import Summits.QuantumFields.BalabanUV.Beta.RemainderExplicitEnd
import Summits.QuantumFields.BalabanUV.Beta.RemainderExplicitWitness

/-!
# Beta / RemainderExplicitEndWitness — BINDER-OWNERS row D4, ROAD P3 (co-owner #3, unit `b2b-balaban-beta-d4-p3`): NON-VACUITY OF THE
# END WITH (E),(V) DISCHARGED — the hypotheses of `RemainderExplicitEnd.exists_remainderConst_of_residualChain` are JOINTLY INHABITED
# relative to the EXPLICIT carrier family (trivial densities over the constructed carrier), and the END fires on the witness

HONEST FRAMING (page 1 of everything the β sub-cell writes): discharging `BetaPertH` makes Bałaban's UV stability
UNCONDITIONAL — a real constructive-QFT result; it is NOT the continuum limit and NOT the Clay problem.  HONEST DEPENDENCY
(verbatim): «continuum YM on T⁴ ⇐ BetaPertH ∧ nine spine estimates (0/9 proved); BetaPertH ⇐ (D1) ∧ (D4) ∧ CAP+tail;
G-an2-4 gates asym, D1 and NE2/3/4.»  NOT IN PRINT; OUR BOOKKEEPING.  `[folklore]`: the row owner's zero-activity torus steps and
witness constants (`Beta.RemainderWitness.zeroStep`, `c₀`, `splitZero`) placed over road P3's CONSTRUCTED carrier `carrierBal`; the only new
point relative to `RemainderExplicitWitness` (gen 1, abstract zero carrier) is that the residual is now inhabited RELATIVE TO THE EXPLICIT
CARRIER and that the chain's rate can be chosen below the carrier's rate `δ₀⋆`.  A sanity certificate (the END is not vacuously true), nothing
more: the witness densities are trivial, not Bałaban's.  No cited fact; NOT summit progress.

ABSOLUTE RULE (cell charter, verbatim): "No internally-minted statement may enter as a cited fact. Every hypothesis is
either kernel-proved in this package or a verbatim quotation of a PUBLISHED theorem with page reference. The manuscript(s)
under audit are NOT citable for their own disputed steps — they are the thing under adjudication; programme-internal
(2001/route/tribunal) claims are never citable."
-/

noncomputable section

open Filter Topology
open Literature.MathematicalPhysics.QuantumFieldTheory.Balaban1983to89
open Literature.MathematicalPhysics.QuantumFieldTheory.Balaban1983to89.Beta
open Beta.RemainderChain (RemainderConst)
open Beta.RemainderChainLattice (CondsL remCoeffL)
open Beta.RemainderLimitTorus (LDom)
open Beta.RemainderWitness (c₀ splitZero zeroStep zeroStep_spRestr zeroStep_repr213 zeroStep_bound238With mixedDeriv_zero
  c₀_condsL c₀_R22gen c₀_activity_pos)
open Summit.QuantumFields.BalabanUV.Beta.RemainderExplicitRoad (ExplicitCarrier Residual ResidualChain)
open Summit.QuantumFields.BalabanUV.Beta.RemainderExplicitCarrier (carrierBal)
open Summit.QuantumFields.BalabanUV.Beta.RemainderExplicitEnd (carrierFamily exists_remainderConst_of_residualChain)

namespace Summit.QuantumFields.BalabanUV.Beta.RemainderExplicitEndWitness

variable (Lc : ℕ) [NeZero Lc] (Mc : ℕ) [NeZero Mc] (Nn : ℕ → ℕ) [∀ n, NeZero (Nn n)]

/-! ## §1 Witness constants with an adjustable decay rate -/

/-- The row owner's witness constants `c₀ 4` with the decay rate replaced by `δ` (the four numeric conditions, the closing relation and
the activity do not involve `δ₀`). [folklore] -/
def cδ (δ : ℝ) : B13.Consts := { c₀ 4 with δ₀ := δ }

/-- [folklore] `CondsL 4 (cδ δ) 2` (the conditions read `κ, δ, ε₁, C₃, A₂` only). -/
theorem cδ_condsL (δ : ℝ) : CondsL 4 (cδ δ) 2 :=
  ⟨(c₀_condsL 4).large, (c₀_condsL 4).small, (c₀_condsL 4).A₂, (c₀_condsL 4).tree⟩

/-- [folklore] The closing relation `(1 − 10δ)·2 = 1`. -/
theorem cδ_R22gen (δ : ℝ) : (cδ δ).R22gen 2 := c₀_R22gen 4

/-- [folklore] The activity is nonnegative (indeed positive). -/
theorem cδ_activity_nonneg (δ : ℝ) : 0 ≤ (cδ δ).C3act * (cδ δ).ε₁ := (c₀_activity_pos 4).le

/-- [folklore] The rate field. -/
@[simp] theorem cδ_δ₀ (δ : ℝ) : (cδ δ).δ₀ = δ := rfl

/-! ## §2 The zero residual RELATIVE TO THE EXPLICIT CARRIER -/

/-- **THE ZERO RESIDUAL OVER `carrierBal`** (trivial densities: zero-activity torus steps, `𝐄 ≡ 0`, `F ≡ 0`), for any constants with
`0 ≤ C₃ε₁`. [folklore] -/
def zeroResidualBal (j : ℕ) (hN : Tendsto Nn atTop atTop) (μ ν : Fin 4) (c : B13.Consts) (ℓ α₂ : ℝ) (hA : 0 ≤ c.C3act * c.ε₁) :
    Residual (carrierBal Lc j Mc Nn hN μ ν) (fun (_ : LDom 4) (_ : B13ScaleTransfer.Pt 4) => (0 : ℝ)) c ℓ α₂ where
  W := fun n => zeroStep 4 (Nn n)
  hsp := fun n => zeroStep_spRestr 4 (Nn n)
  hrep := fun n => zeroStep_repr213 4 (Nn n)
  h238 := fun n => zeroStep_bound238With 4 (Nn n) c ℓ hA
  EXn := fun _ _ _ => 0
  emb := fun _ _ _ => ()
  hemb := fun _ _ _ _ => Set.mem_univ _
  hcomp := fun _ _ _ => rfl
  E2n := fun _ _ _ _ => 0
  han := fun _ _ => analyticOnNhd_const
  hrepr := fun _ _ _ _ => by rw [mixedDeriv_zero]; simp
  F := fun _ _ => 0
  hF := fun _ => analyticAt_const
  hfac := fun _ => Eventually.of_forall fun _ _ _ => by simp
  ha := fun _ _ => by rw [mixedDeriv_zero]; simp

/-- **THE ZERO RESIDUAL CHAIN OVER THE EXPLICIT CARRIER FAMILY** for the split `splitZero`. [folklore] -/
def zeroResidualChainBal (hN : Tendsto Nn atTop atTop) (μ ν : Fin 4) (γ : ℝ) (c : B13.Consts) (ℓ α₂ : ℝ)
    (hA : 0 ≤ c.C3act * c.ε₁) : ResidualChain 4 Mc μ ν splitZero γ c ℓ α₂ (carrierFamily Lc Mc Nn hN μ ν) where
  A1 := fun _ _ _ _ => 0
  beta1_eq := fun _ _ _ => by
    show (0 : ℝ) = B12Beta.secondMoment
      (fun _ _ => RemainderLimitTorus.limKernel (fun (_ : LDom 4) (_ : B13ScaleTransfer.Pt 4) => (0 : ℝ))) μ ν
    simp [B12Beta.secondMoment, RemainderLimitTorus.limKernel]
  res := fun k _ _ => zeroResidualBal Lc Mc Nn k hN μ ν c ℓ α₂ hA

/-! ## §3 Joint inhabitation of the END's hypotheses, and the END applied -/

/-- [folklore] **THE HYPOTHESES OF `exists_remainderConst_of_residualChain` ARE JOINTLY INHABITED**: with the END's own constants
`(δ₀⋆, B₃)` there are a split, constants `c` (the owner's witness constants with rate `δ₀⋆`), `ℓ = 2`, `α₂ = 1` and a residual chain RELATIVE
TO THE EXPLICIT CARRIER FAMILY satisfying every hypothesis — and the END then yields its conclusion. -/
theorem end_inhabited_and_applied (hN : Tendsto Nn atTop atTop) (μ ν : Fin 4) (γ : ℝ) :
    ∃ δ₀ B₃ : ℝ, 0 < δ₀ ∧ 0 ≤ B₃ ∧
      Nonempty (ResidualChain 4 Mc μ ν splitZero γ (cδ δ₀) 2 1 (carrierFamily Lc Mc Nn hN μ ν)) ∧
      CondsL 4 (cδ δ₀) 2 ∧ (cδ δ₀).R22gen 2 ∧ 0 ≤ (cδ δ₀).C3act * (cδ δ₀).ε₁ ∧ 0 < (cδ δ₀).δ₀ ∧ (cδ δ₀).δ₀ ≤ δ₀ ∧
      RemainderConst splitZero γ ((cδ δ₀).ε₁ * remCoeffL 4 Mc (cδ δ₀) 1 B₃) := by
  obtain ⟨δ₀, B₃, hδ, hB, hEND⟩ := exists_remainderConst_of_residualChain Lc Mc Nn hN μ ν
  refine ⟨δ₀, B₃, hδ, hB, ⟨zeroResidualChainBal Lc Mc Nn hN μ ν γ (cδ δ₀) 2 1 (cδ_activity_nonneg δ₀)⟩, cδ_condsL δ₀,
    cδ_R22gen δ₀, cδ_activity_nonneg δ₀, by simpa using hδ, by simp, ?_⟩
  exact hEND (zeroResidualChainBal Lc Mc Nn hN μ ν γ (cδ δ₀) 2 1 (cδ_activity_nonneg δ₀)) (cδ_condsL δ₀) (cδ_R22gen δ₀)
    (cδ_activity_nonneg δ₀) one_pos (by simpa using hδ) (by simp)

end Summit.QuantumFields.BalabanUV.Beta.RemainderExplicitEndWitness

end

* EXERCISE GOAL:
Above are some records. Copy each of their lines that holds the string "hEND".

* COMPLETED TASK:
  obtain ⟨δ₀, B₃, hδ, hB, hEND⟩ := exists_remainderConst_of_residualChain Lc Mc Nn hN μ ν
  exact hEND (zeroResidualChainBal Lc Mc Nn hN μ ν γ (cδ δ₀) 2 1 (cδ_activity_nonneg δ₀)) (cδ_condsL δ₀) (cδ_R22gen δ₀)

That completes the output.